Classify cover type

Linköping University
Department of Mathematics
Lars Eldén

October 2008

NGSSC Computational Statistics

Computer project

Classification of Forest Cover Type

ASSIGNMENT

Construct an algorithm in MATLAB or R for classification of forest cover type. The data set is quite large, 581 012 observations, so the purpose of the project is to experiment with the sizes of test set and training set to see how the performance varies with size. Is the SVD-based method applicable? Can one use the function classregtree from the statistics toolbox in MATLAB or the corresponding function (tree) in R?

SPECIFIC TASKS

The tasks below are examples, it is not required that you do everything (except the random selection that should always be done). And if you have your own ideas, go ahead and try.
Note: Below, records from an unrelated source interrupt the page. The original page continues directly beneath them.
/-! ## §2 The habitat kit clause with cube faces and straight routes -/

/-- **The kit clause of a habitat level with cube faces and straight deep routes from room sets** (`kitClause_cubeHab` ∘ `hcon_hab_of_sets'`):
the per-level `hkits` of the corridor residue (C) modulo the input family (free margin `a ≤ δ²`), the nine slab/cube constants, `hfull`,
`IsSubbox (winGraphIn G Ω) Wt q D`, `winLevelIn ⊆ D ⊆ Ω`, the rim part of the target (`hTrim`, `Rt − L'' ≤ R − r₀`, `Ldeep + ψ M ≤ L'' ≤ Rt`),
the counts, and for every deep plain contact a route prism in `D` with an octant piece in `T`.
[cite: KozmaNitzan2024, §4 Lemma 10, Steps III–IV (pp. 19–21), Lemma 11 (p. 23)] -/
theorem kitClause_cubeHab_of_sets [Countable V] {p : unitInterval} (hC : Φ.toPlanarSkeleton.CylSubcritical p) (msel : V → ℕ)
    {Ssc : Finset ℕ} {q : unitInterval} {δ a : ℝ} (hδ : 0 < δ) (ha : a ≤ δ ^ 2)
    (hin : ∀ i ∈ Skel.inputIndex Φ Ssc, 1 - a < (bondPercolation G q).real (Skel.inputEvent Φ hC msel i))
    {M : ℕ} (hM : M ∈ Ssc) (hmsel : ∀ t ∈ Φ.types, msel t ≤ M)
    {w₀ : V} {R : ℕ} {lo hi : Site 2} {j ℓs R' r₀ rs : ℕ} (hMℓ : M + 1 ≤ ℓs)
    (hwide : ∀ i, (lo - (j : Site 2)) i + 2 * tanOff ℓs M ≤ (hi + (j : Site 2)) i)
    (hR'₁ : Φ.cylRadMax ℓs (ℓs + 2 + 2 * tanOff ℓs M) ≤ R') (hR'₂ : Φ.cylRadMax ℓs (ℓs + 2 + M + fatRadius Φ hC M) ≤ R')
    (hr₀₁ : ℓs + 1 + tanOff ℓs M + R' ≤ r₀) (hr₀₂ : 2 * ℓs + 2 + tanOff ℓs M + M + fatRadius Φ hC M ≤ r₀) (hR : r₀ ≤ R)
    (hrs₁ : ℓs + 2 + tanOff ℓs M + R' ≤ rs) (hrs₂ : 2 * ℓs + 3 + tanOff ℓs M + M + fatRadius Φ hC M ≤ rs)
    {Ω : Finset V} (hfull : winLevel Φ w₀ R lo hi j ⊆ Ω)
    (k : ℕ) (o : V) (Sfin : Finset V) {Wt : Sym2 V → unitInterval} {D T : Finset V}
    (hWD : IsSubbox (winGraphIn G Ω) Wt q D) (hXD : winLevelIn Φ Ω lo hi j ⊆ D) (hDΩ : D ⊆ Ω) {N : ℕ}
    (hN : k * (Φ.Δ + 1) ^ (2 * rs) ≤ N)
    (hk : (1 - (q : ℝ) ^ (1 + Φ.Δ * ((Φ.Δ + 1) ^ R' + (tanOff ℓs M + 2)) +
      ((Φ.Δ + 1) ^ R' + (tanOff ℓs M + 2)) * (Φ.Δ + 1) ^ fatRadius Φ hC M)) ^ k ≤ δ)
    {Rt L'' Ldeep : ℕ} (hTrim : ∀ v ∈ winLevelIn Φ Ω lo hi j, v ∉ graphBall G w₀ (Rt - L'') → v ∈ T) (hRL : Rt - L'' ≤ R - r₀)
    (hL : Ldeep + fatRadius Φ hC M ≤ L'') (hLR : L'' ≤ Rt)
    (hroom : ∀ x ∈ outerBoundary (winGraph G w₀ R) (winLevel Φ w₀ R lo hi j),
      inNbr Φ w₀ R (Finset.Icc (lo - (j : Site 2)) (hi + (j : Site 2))) x ∈ graphBall G w₀ (R - r₀) →
      graphBall G (cubeCtr Φ (deepCtr Φ w₀ R (lo - (j : Site 2)) (hi + (j : Site 2)) ℓs M x) (exitDir Φ w₀ R (lo - (j : Site 2)) (hi + (j : Site 2)) x).1 (exitDir Φ w₀ R (lo - (j : Site 2)) (hi + (j : Site 2)) x).2 ℓs M) Ldeep ⊆ graphBall G w₀ Rt →
      ∃ ℓ ∈ Ssc, M < ℓ ∧ fatSeq Φ hC (cubeCtr Φ (deepCtr Φ w₀ R (lo - (j : Site 2)) (hi + (j : Site 2)) ℓs M x) (exitDir Φ w₀ R (lo - (j : Site 2)) (hi + (j : Site 2)) x).1 (exitDir Φ w₀ R (lo - (j : Site 2)) (hi + (j : Site 2)) x).2 ℓs M) ℓ ⊆ D ∧
        ∃ g : HOct 2, macroPiece Φ (cubeCtr Φ (deepCtr Φ w₀ R (lo - (j : Site 2)) (hi + (j : Site 2)) ℓs M x) (exitDir Φ w₀ R (lo - (j : Site 2)) (hi + (j : Site 2)) x).1 (exitDir Φ w₀ R (lo - (j : Site 2)) (hi + (j : Site 2)) x).2 ℓs M) ℓ (fatRadius Φ hC ℓ) g ⊆ T) :
    ∃ (σ : SData V) (S : Finset V), SHyp (winLDataIn Φ Ω lo hi o Sfin) j σ ∧ σ.N ≤ N ∧
      (1 - (q : ℝ) ^ σ.sB) ^ σ.k ≤ δ ∧ S ⊆ (winLDataIn Φ Ω lo hi o Sfin).X j ∧ S ⊆ D ∧
      (∀ x ∈ σ.K, ∀ e ∈ σ.seed x, e ∉ wireSet (↑S : Set V)) ∧ (∀ x ∈ σ.K, σ.face x ⊆ S) ∧
      (∀ x ∈ σ.K, 1 - 3 * δ ≤ (prodBernoulli Wt).real {ω | ∃ u ∈ σ.face x,
        1 - δ < (prodBernoulli (pinW Wt (wireSet (↑S : Set V)) ω)).real (⋃ t ∈ T, openConnIn (↑D : Set V) u t)}) := by
  have hr₀ : 1 ≤ r₀ := by omega
  exact kitClause_cubeHab Φ hC msel hδ ha hin hM hmsel hMℓ hwide hR'₁ hR'₂ hr₀₁ hr₀₂ hR hrs₁ hrs₂ hfull k o Sfin hWD hXD hN hk
    (hcon_hab_of_sets' Φ hC ha (fun x _ _ => rfl) (nearFaceOK_cube Φ hC (w₀ := w₀) hMℓ hwide hR'₂ hr₀₂ hR hrs₂ le_rfl) hfull hr₀ hR
      hTrim hRL hL hLR hWD hDΩ hroom)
Tune the algorithm for accuracy of classification.
Check if all forest types are equally easy or difficult to classify.
Does it help to scale the data?
Investigate the properties of the matrix of observations using the SVD, and perhaps other tools.
Most of the attributes are qualitative. One may treat them as quantitative or ignore them. Does it make a difference?
When you divide the set in training and tests sets, make a random selection so that you can be rather sure that you get representative sets.

DATA

The test data covtype.data are available at http://www.mai.liu.se/~laeld/kurser/NGSSC-comp-stat.

The training and test data are described in the file covtype.info Note that these data are quite difficult to classify (e.g., 70% correct with neural networks and 58% with linear discriminant analysis).